“Promises, promises”: Micheline Bernard’s theatrical Everest

The Quebec adaptation of Douglas Maxwell’s “Promises, Promises” is a bit like love at first sight. Between an author and an actress, between a director and a text, between the public and a character. The monologue first presented in Montreal has already earned Micheline Bernard a Critics Award in 2017. Now that the adventure continues for two weeks at La Bordée and on tour.

S e-described “girl gang” Micheline Bernard was never tempted to go solo theater. It took a Scottish playwright to persuade her to dive. It happened at La Licorne four years ago, when a cultural exchange gave her the opportunity to participate in a public reading of a text by Douglas Maxwell, A respectable widow learns vulgarity . Conquered by the performance of the actress, the author imagined it in another character of her own, Miss Maggie Brodie, in the heart of the monologue Promises, Promised , created in Glasgow in 2010. He entrusted her with the text … Et ç was the beginning of a great adventure for the one that marked the youth of a whole generation with its role of Jocelyne inHell Radio .

“It’s funny, he said to me:” It has nothing to do with the character of A Respectable Widow … , but I have the impression that you could do the monologue “. I do not know how he saw this, “observes the actress humbly before being interrupted by the director Denis Bernard, throwing what he sees as obvious:” In fact, he saw the actress. That’s all.”

Exorcism at school

Translated by Maryse Warda, Promises, Promises brings the viewer to a London primary school, where a recently retired teacher returns to the position of deputy. Strong in character and described as “indignant”, she will meet Rosie, a Somali girl “who makes selective mutism.” Having more in common than we perceive at first glance, the teacher and his student will forge links, while the authorities take surprising measures to get the child out of his silence.

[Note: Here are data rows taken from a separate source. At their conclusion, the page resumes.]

import Literature.NumberTheory.LFunctions.WeilTwoPrimeOddMarginIBase
import Literature.NumberTheory.LFunctions.WeilTwoPrimeOddMarginIDataP7
import Literature.NumberTheory.LFunctions.WeilBlockRowsPZ
import HarnessLib

/-!
# Two-prime odd-margin certificate I: dominance of rows 15–19 of `R = S'_odd(κ') − UᵀU` (factored data)

`WeilCert.checkDomRowPZ` with the materialized block `weilCert23IPm`, the factored inverse `weilCert23FDn/weilCert23FLs` (certificate F's, re-used) and the Bessel block `weilCert23IHp`, by `decide +kernel` row by row; converted to `checkDomRow` by `WeilCert.checkDomRow_of_PZ` in the assembly file. Pure proof file.
-/

noncomputable section

namespace Literature.NumberTheory.LFunctions

set_option maxHeartbeats 0 in
/-- Kernel check of the dominance of row 15 of `R` (certificate I, factored data). [folklore] -/
theorem checkDomRowPZ1_15_weilCert23I :
    weilCert23IBase.checkDomRowPZ weilCert23IPm weilCert23FDn weilCert23FLs weilCert23IHp weilCert23IKappa' 1 15 = true := by
  decide +kernel

set_option maxHeartbeats 0 in
/-- Kernel check of the dominance of row 16 of `R` (certificate I, factored data). [folklore] -/
theorem checkDomRowPZ1_16_weilCert23I :
    weilCert23IBase.checkDomRowPZ weilCert23IPm weilCert23FDn weilCert23FLs weilCert23IHp weilCert23IKappa' 1 16 = true := by
  decide +kernel

set_option maxHeartbeats 0 in
/-- Kernel check of the dominance of row 17 of `R` (certificate I, factored data). [folklore] -/
theorem checkDomRowPZ1_17_weilCert23I :
    weilCert23IBase.checkDomRowPZ weilCert23IPm weilCert23FDn weilCert23FLs weilCert23IHp weilCert23IKappa' 1 17 = true := by
  decide +kernel

set_option maxHeartbeats 0 in
/-- Kernel check of the dominance of row 18 of `R` (certificate I, factored data). [folklore] -/
theorem checkDomRowPZ1_18_weilCert23I :
    weilCert23IBase.checkDomRowPZ weilCert23IPm weilCert23FDn weilCert23FLs weilCert23IHp weilCert23IKappa' 1 18 = true := by
  decide +kernel

set_option maxHeartbeats 0 in
/-- Kernel check of the dominance of row 19 of `R` (certificate I, factored data). [folklore] -/
theorem checkDomRowPZ1_19_weilCert23I :
    weilCert23IBase.checkDomRowPZ weilCert23IPm weilCert23FDn weilCert23FLs weilCert23IHp weilCert23IKappa' 1 19 = true := by
  decide +kernel

end Literature.NumberTheory.LFunctions
/-- **Per-collision domination.** At a collision time `t` of a hard-sphere trajectory of `N + 1` spheres of
diameter `ε > 0` on `𝕋³`: if the weight satisfies `1 ≤ χ(t, x)` for all `x` and the cutoff `g` equals `1`
at the mollified densities read at the particles, then the speed-jump sum over the colliding pairs is at
most the contact double sum of the marks `χ · g(σ³ρ_r) · Σ_k Ξ_P^{kk}` of the route declaration
`EvenStressEnskog` (in fact equality when `χ(t, ·) = 1`). [folklore] -/
theorem sum_collidingPairs_speedJump_le {ε : ℝ} (hε : 0 < ε) {N : ℕ} {γ : ℝ → Config (N + 1) (Fin 3) T3}
    (h : IsHardSphereTrajectory (Torus.geometry (Fin 3)) ε (N + 1) γ) {t : ℝ}
    (ht : t ∈ collisionTimes (Torus.geometry (Fin 3)) ε γ) {χ : ℝ × UnitAddTorus (Fin 3) → ℝ}
    (hχ : ∀ x, 1 ≤ χ (t, x)) {g : ℝ → ℝ} {σ r : ℝ}
    (hg : ∀ i, g (σ ^ 3 * mollDensity r (γ t) (γ t i).1) = 1) :
    ∑ p ∈ collidingPairs (Torus.geometry (Fin 3)) ε (γ t), ‖(γ t p.1).2 - (leftLim γ t p.1).2‖ ≤
      ∑ k : Fin 3, ∑ i, ∑ j,
        (if i ≠ j ∧ ‖(Torus.geometry (Fin 3)).sepVec (γ t i).1 (γ t j).1‖ = ε then
          χ (t, (γ t i).1) * g (σ ^ 3 * mollDensity r (γ t) (γ t i).1) *
            evenMark k k (ε⁻¹ • (Torus.geometry (Fin 3)).sepVec (γ t i).1 (γ t j).1,
              (reflectVel ((Torus.geometry (Fin 3)).sepVec (γ t i).1 (γ t j).1) ((γ t i).2, (γ t j).2)).1,
              (reflectVel ((Torus.geometry (Fin 3)).sepVec (γ t i).1 (γ t j).1) ((γ t i).2, (γ t j).2)).2)
        else 0) := by
  obtain ⟨i, j, hij, hc⟩ := mem_collisionTimes.1 ht
  have hcji := mem_contactSet_symm_torus hc
  -- unit normals
  have hunit : ∀ {i j : Fin (N + 1)}, γ t ∈ contactSet (Torus.geometry (Fin 3)) (N + 1) ε i j →
      ‖ε⁻¹ • (Torus.geometry (Fin 3)).sepVec (γ t i).1 (γ t j).1‖ = 1 := by
    intro i j hc
    rw [norm_smul, Real.norm_eq_abs, abs_of_pos (inv_pos.2 hε), (mem_contactSet.1 hc).2,
      inv_mul_cancel₀ hε.ne']
  -- the two orientations
  have hone : ∀ {i j : Fin (N + 1)}, i ≠ j → γ t ∈ contactSet (Torus.geometry (Fin 3)) (N + 1) ε i j →
      ‖(γ t i).2 - (leftLim γ t i).2‖ ≤
        ∑ k : Fin 3, χ (t, (γ t i).1) * g (σ ^ 3 * mollDensity r (γ t) (γ t i).1) *
          evenMark k k (ε⁻¹ • (Torus.geometry (Fin 3)).sepVec (γ t i).1 (γ t j).1,
            (reflectVel ((Torus.geometry (Fin 3)).sepVec (γ t i).1 (γ t j).1) ((γ t i).2, (γ t j).2)).1,
            (reflectVel ((Torus.geometry (Fin 3)).sepVec (γ t i).1 (γ t j).1) ((γ t i).2, (γ t j).2)).2) := by
    intro i j hij hc
    rw [← Finset.mul_sum, sum_evenMark_diag (hunit hc), hg i, mul_one, norm_vel_sub_leftLim_eq hε h hij hc]
    exact le_mul_of_one_le_left (le_max_right _ _) (hχ _)
  rw [h.sum_collidingPairs_eq hij hc]
  simp only
  calc ‖(γ t i).2 - (leftLim γ t i).2‖ + ‖(γ t j).2 - (leftLim γ t j).2‖
      ≤ _ + _ := add_le_add (hone hij hc) (hone hij.symm hcji)
    _ = _ := by
        rw [← Finset.sum_add_distrib]
        refine Finset.sum_congr rfl fun k _ => ?_
        rw [sum_ite_contact_eq h hij hc]
import Summits.AtomisticToContinuum.BoseEinsteinCondensation.Theorems.BECInsertionCorrectorCorrectorClosureNearMinimiserRigidityJensen
import Summits.AtomisticToContinuum.BoseEinsteinCondensation.Theorems.BECInsertionCorrectorCorrectorClosureFlatDomination
import Summits.AtomisticToContinuum.BoseEinsteinCondensation.Theorems.BECInsertionCorrectorCorrectorClosureFidelityLimit
import HarnessLib

/-!
# The doubling quotient is bounded by the inverse residue (line `residue-area-law`,
# sub-goal `doubling_le_inv_residue`)

Crux `BECInsertionCorrector.CorrectorClosure` (item stmt-AtomisticToContinuum-12058), line
`residue-area-law`, sub-goal `doubling_le_inv_residue` — the converse of the line's heart at fixed
`N`, `L`.

Fix `N`, a box `L > 0` and a measurable pair potential `v ≥ 0` with bounded periodisation. Let
`Θ₀ : Config N → ℝ` be the `N`-body torus Feynman–Kac ground state (`IsPeriodicGroundStateFK`,
continuous) and `Φ₀ : Config (N + 1) → ℝ` the `(N+1)`-body one (continuous, strictly positive).
Add one particle FLAT, `ψ₀ = Θ₀ ∘ vecTail` on `Config (N + 1)`, and let
`Z t = ∫⁻_{cellN (N+1) L} ψ₀ · e^{-tH_{N+1}} ψ₀` (read through `periodicFKSemigroup v L t`). With
`A = L⁻³ (∫_{cell^N} Θ₀(X) ∫_cell Φ₀(x, X) dx dX)²` (the insertion residue of the true ground
states) we prove `A · Z(2t) · Z(0) ≤ Z(t)²` for every `t ≥ 0`, i.e. `D(t) = Z(2t)Z(0)/Z(t)² ≤ 1/A`.

This is fixed-`N` spectral theory of the compact positive self-adjoint semigroup
`T_s = pfkL2 v L s` on the real Hilbert space `L²(cellN (N+1) L)`:

* `Z(s) = ⟪T_s[ψ₀], [ψ₀]⟫` for `s > 0` (`inner_pfkL2_toLp`, Bochner = lower integral for the
  nonnegative integrand; the functional of the flat datum is finite by flat domination), and
  `Z(0) = L³ = ‖[ψ₀]‖²` (`stub_flatDomination`);
* `[Φ₀]` is a unit eigenvector of `T_s` with eigenvalue `e^{-sE₀}` (`pfkL2_toLp_groundState`) and
  pairs positively with the Perron–Frobenius eigenvector, so `‖T_s‖ = e^{-sE₀}`
  (`pfkL2_perronFrobenius`), whence `Z(2t) = ‖T_t ψ‖² = ‖T_{t/2}T_{t/2}ψ‖² ≤ e^{-E₀t}‖T_{t/2}ψ‖² =
  e^{-E₀t} Z(t)`;
* splitting `ψ = ⟪e, ψ⟫e + ψ^⊥` with `e = [Φ₀]`, symmetry and positivity of `T_t` give
  `Z(t) = ⟪T_t ψ, ψ⟫ ≥ e^{-E₀t}⟪e, ψ⟫²`;
* hence `⟪e,ψ⟫² Z(2t) ≤ ⟪e,ψ⟫² e^{-E₀t} Z(t) ≤ Z(t)²`, and `⟪e, ψ⟫ = ∫ Θ₀ ∫_cell Φ₀(x, ·)`
  (`fid_overlap_eq`), `A · Z(0) = ⟪e, ψ⟫²`; at `t = 0` the claim is Cauchy–Schwarz
  `⟪e, ψ⟫² ≤ ‖ψ‖² = L³`.
-/

noncomputable section

open MeasureTheory Filter Matrix
open scoped ENNReal NNReal BigOperators InnerProductSpace

namespace Summit.AtomisticToContinuum.BoseEinsteinCondensation.Theorems.CorrectorClosure.ResidueAreaLaw

open Literature.MathematicalPhysics.QuantumManyBody.BoseGas
open Summit.AtomisticToContinuum.BoseEinsteinCondensation.Theorems.CorrectorClosure.HealingScaleKacInsertion

variable {N : ℕ}

/-! ### Two elementary Hilbert-space facts -/

/-- **Two-level lower bound.** If `T` is symmetric with `⟪T x, x⟫ ≥ 0` for all `x`, and
`T e = λ e` for a unit vector `e`, then `λ ⟪e, x⟫² ≤ ⟪T x, x⟫` for every `x` (split
`x = ⟪e, x⟫ e + x^⊥`: the cross terms vanish and `⟪T x^⊥, x^⊥⟫ ≥ 0`). [folklore] -/
theorem dli_mul_inner_sq_le_inner {E : Type*} [NormedAddCommGroup E] [InnerProductSpace ℝ E]
    (T : E →L[ℝ] E) (hsym : ∀ x y, ⟪T x, y⟫_ℝ = ⟪x, T y⟫_ℝ) (hpos : ∀ x, 0 ≤ ⟪T x, x⟫_ℝ)
    {e : E} (he : ‖e‖ = 1) {lam : ℝ} (hTe : T e = lam • e) (x : E) :
    lam * ⟪e, x⟫_ℝ ^ 2 ≤ ⟪T x, x⟫_ℝ := by
  set a : ℝ := ⟪e, x⟫_ℝ with ha
  set x' : E := x - a • e with hx'
  have hee : ⟪e, e⟫_ℝ = 1 := by rw [real_inner_self_eq_norm_sq, he, one_pow]
  have hperp : ⟪e, x'⟫_ℝ = 0 := by
    rw [hx', inner_sub_right, inner_smul_right, hee, ← ha]; ring
  have hx : x = a • e + x' := by rw [hx']; abel
  have hTx'e : ⟪T x', e⟫_ℝ = 0 := by
    rw [hsym, hTe, inner_smul_right, real_inner_comm, hperp, mul_zero]
  have hexp : ⟪T x, x⟫_ℝ = lam * a ^ 2 + ⟪T x', x'⟫_ℝ := by
    conv_lhs => rw [hx]
    rw [map_add, map_smul, hTe, smul_smul, inner_add_left, inner_add_right, inner_add_right,
      inner_smul_left, inner_smul_left, inner_smul_right, inner_smul_right, hee, hperp, hTx'e]
    simp only [conj_trivial]; ring
  rw [hexp]
  linarith [hpos x']

/-- **`‖e^{-sH} x‖ ≤ e^{-sE₀} ‖x‖` on `L²(cell)` for every `s > 0`** (`L > 0`, measurable `v` with
bounded periodisation, `E₀ = periodicGroundStateEnergy v M L`), given a strictly positive
Feynman–Kac ground state `Ψ₀`: the class `[Ψ₀]` is an eigenvector of the symmetric operator
`T_s = pfkL2 v L s` with eigenvalue `e^{-sE₀}` and pairs positively with the a.e. positive
Perron–Frobenius eigenvector of `T_s` (`pfkL2_perronFrobenius`), so `e^{-sE₀} = ‖T_s‖`. [folklore] -/
theorem dli_norm_pfkL2_apply_le {M : ℕ} {L : ℝ} {v : ℝ → ℝ≥0∞} (hv : Measurable v) (hL : 0 < L)
    {C : ℝ≥0} (hC : ∀ x, periodizedPotential v L x ≤ C) {Ψ₀ : Config M → ℝ}
    (hΨ : IsPeriodicGroundStateFK v L Ψ₀) (hpos : ∀ X, 0 < Ψ₀ X)
    (h0 : MemLp Ψ₀ 2 (volume.restrict (cellN M L))) {s : ℝ} (hs : 0 < s)
    (x : Lp ℝ 2 (volume.restrict (cellN M L))) :
    ‖pfkL2 v L s x‖ ≤ Real.exp (-((periodicGroundStateEnergy v M L).toReal * s)) * ‖x‖ := by
  obtain ⟨-, e, -, -, hTe, hepos, -⟩ := pfkL2_perronFrobenius (N := M) hv hL hC hs
  have hTx₀ := pfkL2_toLp_groundState hv hL hs hΨ h0
  have hx₀pos : ∀ᵐ X ∂(volume.restrict (cellN M L)), 0 < (h0.toLp Ψ₀ : Config M → ℝ) X := by
    filter_upwards [h0.coeFn_toLp] with X hX
    rw [hX]; exact hpos X
  have hinner : 0 < ⟪h0.toLp Ψ₀, e⟫_ℝ :=
    inner_pos_of_ae_pos (restrict_cellN_ne_zero M hL) hx₀pos hepos
  have hnorm : ‖(pfkL2 v L s : Lp ℝ 2 (volume.restrict (cellN M L)) →L[ℝ] _)‖ =
      Real.exp (-((periodicGroundStateEnergy v M L).toReal * s)) := by
    have h := inner_pfkL2_comm hv hL hs (h0.toLp Ψ₀) e
    rw [hTx₀, hTe, inner_smul_left, inner_smul_right] at h
    simp only [conj_trivial] at h
    exact (mul_right_cancel₀ hinner.ne' h).symm
  rw [← hnorm]
  exact ContinuousLinearMap.le_opNorm _ x

/-! ### The flat datum `ψ₀ = Θ₀ ∘ vecTail` as an element of `L²(cellN (N+1) L)` -/

/-- The flat datum `Θ₀ ∘ vecTail` is `Lℤ³`-periodic in every particle of `Config (N + 1)` when `Θ₀`
is periodic in every particle of `Config N`. [folklore] -/
theorem dli_tail_periodic {L : ℝ} {Θ₀ : Config N → ℝ}
    (hper : ∀ (X : Config N) (i : Fin N) (k : Fin 3),
      Θ₀ (X + Pi.single i (EuclideanSpace.single k L)) = Θ₀ X)
    (X : Config (N + 1)) (i : Fin (N + 1)) (k : Fin 3) :
    Θ₀ (vecTail (X + Pi.single i (EuclideanSpace.single k L))) = Θ₀ (vecTail X) := by
  cases i using Fin.cases with
  | zero => rw [fid_vecTail_add_single_zero]
  | succ j => rw [fid_vecTail_add_single_succ, hper]

/-- The flat datum of a continuous periodic `Θ₀` has an `L²(cell)` class (`L > 0`). [folklore] -/
theorem dli_memLp_tail {L : ℝ} (hL : 0 < L) {Θ₀ : Config N → ℝ} (hΘc : Continuous Θ₀)
    (hper : ∀ (X : Config N) (i : Fin N) (k : Fin 3),
      Θ₀ (X + Pi.single i (EuclideanSpace.single k L)) = Θ₀ X) :
    MemLp (fun X : Config (N + 1) => Θ₀ (vecTail X)) 2 (volume.restrict (cellN (N + 1) L)) :=
  memLp_two_cellN_of_continuous_periodic hL
    (hΘc.comp (continuous_pi fun j => continuous_apply (Fin.succ j)))
    (fun X i k => dli_tail_periodic hper X i k)

/-- The functional of the flat datum is finite everywhere:
`(e^{-sH_{N+1}} ψ₀)(X) ≤ (e^{-sH_N} Θ₀)(tail X) = e^{-sE₀(N)} Θ₀(tail X) < ∞` for `s ≥ 0` (flat
domination and the eigen-relation of `Θ₀`). [folklore] -/
theorem dli_semigroup_tail_ne_top {v : ℝ → ℝ≥0∞} (hv : Measurable v) {L : ℝ} {Θ₀ : Config N → ℝ}
    (hΘ : IsPeriodicGroundStateFK v L Θ₀) {s : ℝ} (hs : 0 ≤ s) (X : Config (N + 1)) :
    periodicFKSemigroup v L s (fun Y => ENNReal.ofReal (Θ₀ (vecTail Y))) X ≠ ⊤ := by
  have hΘm : Measurable fun Y : Config N => ENNReal.ofReal (Θ₀ Y) :=
    ENNReal.measurable_ofReal.comp hΘ.measurable
  have hle := flatDom_periodicFKSemigroup_tail_le hv L s hΘm X
  rw [hΘ.eigen s hs (vecTail X)] at hle
  exact ne_top_of_le_ne_top ENNReal.ofReal_ne_top hle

“The director warns Miss Brodie that there is an exorcism that will be done in the classroom,” says Micheline Bernard. The monologue is very well written because the narrative frame goes beyond that at a given moment. The narrative frame is strong. This six-year-old girl comes to snatch Maggie, who will take her under his wing. She will want to take care of her, protect her. Which probably never happened to her. She gives herself this mandate, she makes him a promise that she will keep, even if it is very radical. ”

If the premise of the piece seems surreal, it is nevertheless inspired by a real fact, lived by a friend Douglas Maxwell’s teacher. It serves as a starting point for a thriller-like story, says Micheline Bernard, in which his ruthless freelance character will be revealed little by little.

“It allows us to get a portrait of a woman who is both from another era and our time,” adds Denis Bernard. She lives with a certain lag that is not just cultural. It comes with more suffering, scarification, wounds she has been dragging since her early childhood. She could have been silent herself, Miss Brodie. Here she meets this girl in her class. We are in the era of reasonable accommodation, we are in the era of secularism in schools. There is something very current in the speech. ”

A vocation

At the end of the line (the umpteenth winter storm had forced them to cancel their trip to Quebec City), the two accomplices who are also cousins ​​are relaunching and outbidding. Obviously, this Miss Brodie made them live a whole theatrical experience. The actress and the director are also looking forward to reconnecting with her for a third series of performances.

“It’s a magnificent character,” confirms Micheline Bernard. And a solo role that came with a lot of challenges, she adds.

“It’s very lonely and I’m not a loner,” she says. At the same time, I have in my hands a text that I am so happy to wear, to pass. I find that my job as an actress becomes a vocation when I do this text. I spend something that for me is extremely important. Otherwise, I would never have been able to do that. I would have said no to the idea of ​​doing a monologue to make a monologue. ”

The actress says she jumped in the text Promises, promises with a certain naivety. “In the sense that I did not know I was going to take six months to memorize it,” she says. At the same time, it was a privilege to be with Denis. It had been a long time since we had worked together. And it was nice to have my director almost to myself! ”

He says he worked on the bond of intimacy that develops between the public and the character over this tete-a-tete. And he invites viewers to seize the opportunity to see a “magnificent” actress performance.

“There are performers who are able to climb Everest. It’s not easy, it’s not easy. And not all of the performers are dressed for that. It’s unfair, it’s cruel, but it’s a reality. Douglas Maxwell acknowledged a fact: we are in the presence of an actress who is able to climb Everest. We worked, that’s for sure. But we were equipped to get to that. There is no false modesty here. I worked the meeting between a character and the audience. But it’s also a meeting between the audience and an actress. Something is happening. I worked a lot on the direct and candid report. In this sense, the viewer comes out completely shaken … ”

The room Promises, Promises is presented in the Bordered March 26 to April 5, April 10 at the Theater Section of Saguenay and April 12 and 13 at Théâtre du Bic.